19. Ceza Dairesi 2020/6579 E. , 2021/4469 K.
"İçtihat Metni"MAHKEMESİ :Asliye Ceza Mahkemesi
SUÇ : Marka Hakkına Tecavüz
HÜKÜM : Mahkumiyet
Yerel Mahkemece verilen hüküm temyiz edilmekle, başvurunun süresi ve kararın niteliği ile suç tarihine göre dosya incelendi, gereği görüşülüp düşünüldü:
Temyiz isteğinin reddi nedenleri bulunmadığından işin esasına geçildi.
Sanık hakkında Kamu Kurumuna karşı dolandırıcılık suçundan TCK"nin 158/1-e maddesi uyarınca zamanaşımı süresi içinde işlem yapılması mümkün görülmüştür.

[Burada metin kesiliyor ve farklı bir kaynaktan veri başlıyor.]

import Summits.HodgeConjecture.HodgeConjecture.Theorems.PadicSemiregularLiftHodgeFermatVarietiesLatticeCriterion
import Summits.HodgeConjecture.HodgeConjecture.Theorems.PadicSemiregularLiftHodgeFermatVarietiesPrintedSupply
import Summits.HodgeConjecture.HodgeConjecture.Theorems.PadicSemiregularLiftHodgeFermatVarietiesLevelRaise
import HarnessLib

/-!
# D39: every Hodge multiset of `ℤ/39` is reachable at its own level — HC for the Fermat varieties of degree 39 modulo the stubs

Crux `HodgeFermatVarieties` (stmt-HodgeConjecture-1334), line `cancel-by-any-claim-lattice`; the
degree-`39` companion of `…Saturation33` / `…Saturation99` (`39 = 3·13`: not a prime power, `> 21`, `≠ 27`,
not of the form `2ᵃ3ᵇ5ᶜ7ᵈ`, divisible by `3` — no theorem in print covers `Xⁿ₃₉`). Degree `39` is
SATURATED ALREADY AT ITS OWN LEVEL (census: index 1, `k = 1`), and here Shioda's semi-decomposable
supply is genuinely used (three sextuples). PROVED:

    reach_thirtyNine       : IsHodgeMultiset s → Reach[39, s]
    stableReach_thirtyNine : IsHodgeMultiset s → StableReach[39, s]
    hodgeConjectureFor_thirtyNine : HC for every smooth projective Fermat variety of degree 39,
      granted the six S0 named facts and the statements of the stubs S2↑, S2↓, S3a, S5.

Certificate (lead's `calc/d99.py 39 --semi`, exact; checked by the kernel): the Hodge lattice `L₃₉`
(rank 26; pivots `1,…,11,13`) is a graph over `F` with `±1` relations (12 unit-combination
certificates over the 12 units `< 39/2`, scales `78`, `156`); each basis vector `v_a = A a − B a` has a
reach certificate `A a + Σ(N39 a) = B a + Σ(P39 a)` over 38 supply elements of level `39` (16 pairs,
19 Hodge 4-multisets, 3 semi-decomposable Hodge sextuples).

References: [Shioda1979PJA] Proc. Japan Acad. 55A (1979) §1; [Aoki1987] J. Math. Soc. Japan 39 (1987) Thm 1-4, 2-1.
-/

set_option linter.dupNamespace false

noncomputable section

open Finset
open Literature.AlgebraicGeometry.HodgeTheory Literature.AlgebraicGeometry.HodgeTheory.FermatCharacter

namespace Summit.HodgeConjecture.HodgeConjecture.Theorems.CancelByAnyClaimLattice.D39

/-- `Supply[M]` — the printed supply of level `M` (local notation of the line, verbatim). -/
local notation3 (prettyPrint := false) "Supply[" M "]" =>
  ({s : Multiset (ZMod M) | ∃ a : ZMod M, a ≠ 0 ∧ s = ({a, -a} : Multiset (ZMod M))} ∪
    {s : Multiset (ZMod M) | IsHodgeMultiset s ∧ Multiset.card s = 4} ∪
    {s : Multiset (ZMod M) | IsHodgeMultiset s ∧ IsSemiDecomposable s} ∪
    {s : Multiset (ZMod M) | ∃ (p : ℕ) (a : ZMod M), p.Prime ∧ p ≠ 2 ∧ p ∣ M ∧
        2 < (M / p) / Nat.gcd (ZMod.val a) (M / p) ∧
        s = Multiset.map (fun j : ℕ => a + (j : ZMod M) * ((M / p : ℕ) : ZMod M)) (Multiset.range p) +
              {-((p : ZMod M) * a)}} : Set (Multiset (ZMod M)))

/-- `Reach[M, s]` (local notation of the line, verbatim). -/
local notation3 (prettyPrint := false) "Reach[" M ", " s "]" =>
  ∃ P N : Multiset (Multiset (ZMod M)),
    (∀ u ∈ P, u ∈ Supply[M]) ∧ (∀ u ∈ N, u ∈ Supply[M]) ∧ s + Multiset.sum N = Multiset.sum P

/-- `LevelRaise[k, m, s]` (local notation of the line, verbatim). -/
local notation3 (prettyPrint := false) "LevelRaise[" k ", " m ", " s "]" =>
  Multiset.map (fun a : ZMod m => ((k * ZMod.val a : ℕ) : ZMod (k * m))) s

/-- `StableReach[m, s]` (local notation of the line, verbatim). -/
local notation3 (prettyPrint := false) "StableReach[" m ", " s "]" => ∃ k : ℕ, 0 < k ∧ Reach[k * m, LevelRaise[k, m, s]]

/-! ### §1 Tables (computed; every numeric fact re-checked below by `decide`) -/

/-- The 26 FREE residues `F` of `ℤ/39` (the Hodge lattice `L₃₉`, rank 26, is a graph over them). [folklore] -/
def Fset : Finset (ZMod 39) := {12, 14, 15, 16, 17, 18, 19, 20, 21, 22, 23, 24, 25, 26, 27, 28, 29, 30, 31, 32, 33, 34, 35, 36, 37, 38}

/-- The 12 PIVOT residues. [folklore] -/
def Pset : Finset (ZMod 39) := {1, 2, 3, 4, 5, 6, 7, 8, 9, 10, 11, 13}

/-- `A a` — positive part of the graph-basis vector `v_a` (`a ∈ F`); `0` off `F`. (Computed: `calc/d99.py 39 --semi`.) [folklore] -/
def A (a : ZMod 39) : Multiset (ZMod 39) :=
  if a = 12 then ({2, 3, 5, 12} : Multiset (ZMod 39)) else
  if a = 14 then ({2, 5, 14} : Multiset (ZMod 39)) else
  if a = 15 then ({2, 15} : Multiset (ZMod 39)) else
  if a = 16 then ({3, 16} : Multiset (ZMod 39)) else
  if a = 17 then ({2, 3, 5, 17} : Multiset (ZMod 39)) else
  if a = 18 then ({2, 5, 18} : Multiset (ZMod 39)) else
  if a = 19 then ({2, 5, 19} : Multiset (ZMod 39)) else
  if a = 20 then ({7, 8, 11, 20} : Multiset (ZMod 39)) else
  if a = 21 then ({6, 8, 11, 21} : Multiset (ZMod 39)) else
  if a = 22 then ({1, 7, 9, 10, 22} : Multiset (ZMod 39)) else
  if a = 23 then ({9, 10, 23} : Multiset (ZMod 39)) else
  if a = 24 then ({6, 11, 24} : Multiset (ZMod 39)) else
  if a = 25 then ({4, 7, 10, 25} : Multiset (ZMod 39)) else
  if a = 26 then ({13, 26} : Multiset (ZMod 39)) else
  if a = 27 then ({1, 4, 7, 10, 27} : Multiset (ZMod 39)) else
  if a = 28 then ({11, 28} : Multiset (ZMod 39)) else
  if a = 29 then ({10, 29} : Multiset (ZMod 39)) else
  if a = 30 then ({9, 30} : Multiset (ZMod 39)) else
  if a = 31 then ({8, 31} : Multiset (ZMod 39)) else
  if a = 32 then ({7, 32} : Multiset (ZMod 39)) else
  if a = 33 then ({6, 33} : Multiset (ZMod 39)) else
  if a = 34 then ({5, 34} : Multiset (ZMod 39)) else
  if a = 35 then ({4, 35} : Multiset (ZMod 39)) else
  if a = 36 then ({3, 36} : Multiset (ZMod 39)) else
  if a = 37 then ({2, 37} : Multiset (ZMod 39)) else
  if a = 38 then ({1, 38} : Multiset (ZMod 39)) else 0

/-- `B a` — negative part of `v_a = A a − B a`. [folklore] -/
def B (a : ZMod 39) : Multiset (ZMod 39) :=
  if a = 12 then ({1, 4, 7, 10} : Multiset (ZMod 39)) else
  if a = 14 then ({4, 7, 10} : Multiset (ZMod 39)) else
  if a = 15 then ({6, 11} : Multiset (ZMod 39)) else
  if a = 16 then ({9, 10} : Multiset (ZMod 39)) else
  if a = 17 then ({1, 7, 9, 10} : Multiset (ZMod 39)) else
  if a = 18 then ({6, 8, 11} : Multiset (ZMod 39)) else
  if a = 19 then ({7, 8, 11} : Multiset (ZMod 39)) else
  if a = 20 then ({2, 5} : Multiset (ZMod 39)) else
  if a = 21 then ({2, 5} : Multiset (ZMod 39)) else
  if a = 22 then ({2, 3, 5} : Multiset (ZMod 39)) else
  if a = 23 then ({3} : Multiset (ZMod 39)) else
  if a = 24 then ({2} : Multiset (ZMod 39)) else
  if a = 25 then ({2, 5} : Multiset (ZMod 39)) else
  if a = 27 then ({2, 3, 5} : Multiset (ZMod 39)) else 0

Vicdani kanının oluştuğu duruşma sürecini yansıtan tutanaklar, belgeler ve gerekçe içeriğine göre yapılan incelemede;
Katılan vekilinin 04/09/2009 havale tarihli dilekçesi ile sanığın katılan Atakaş Ticaret Ve Nakliyat A. Ş adına Türk Patent Enstitüsü nezdinde tescilli 2005 00919 numaralı, katılana ait mavi kömür torbası üzerindeki markayı taklit edip torbaları yeşile boyayarak içlerine doldurduğu kömürü jandarma karakol komutanlıklarına sattığını beyan etmesi üzerine başlatılan soruşturma sonucunda Adıyaman Cumhuriyet Başsavcılığınca düzenlenen 27/05/2010 tarihli iddianame ile; “sanığın, şikayetçi ATAKAŞ TİCARET VE NAKLİYAT A. Ş.’ye ait mavi renkli kömür torbaları üzerindeki tescilli amblemi taklit ederek ve rengini yeşile boyayarak oluşturduğu kömür torbalarının içerisine kömür doldurarak piyasaya sürdüğü” iddia edilerek 556 Sayılı Markaların Korunması Hakkında Kanun Hükmünde Kararname"nin 61/A-1. maddesi uyarınca marka hakkına tecavüz suçundan cezalandırılması istemiyle kamu davası açılıp yapılan yargılama sonucunda sanığın marka hakkına tecavüz suçundan cezalandırılmasına karar verilmişse de;
Suç tarihinde yürürlükte bulunan 556 sayılı KHK"nin 5833 sayılı Kanun ile değişik 61/A-1. maddesinde "Başkasına ait marka hakkına iktibas veya iltibas suretiyle tecavüz ederek mal veya hizmet üreten, satışa arz eden veya satan kişi bir yıldan üç yıla kadar hapis ve yirmibin güne kadar adli para cezası ile cezalandırılır.”Buna göre marka hakkına tecavüz suçunun oluşabilmesi için; başkasına ait marka hakkına iktibas veya iltibas suretiyle tecavüz ederek, mal veya hizmet üretmek, satışa arz etmek veya satmak şeklindeki seçimlik hareketlerden birinin gerçekleştirilmesi gerekir.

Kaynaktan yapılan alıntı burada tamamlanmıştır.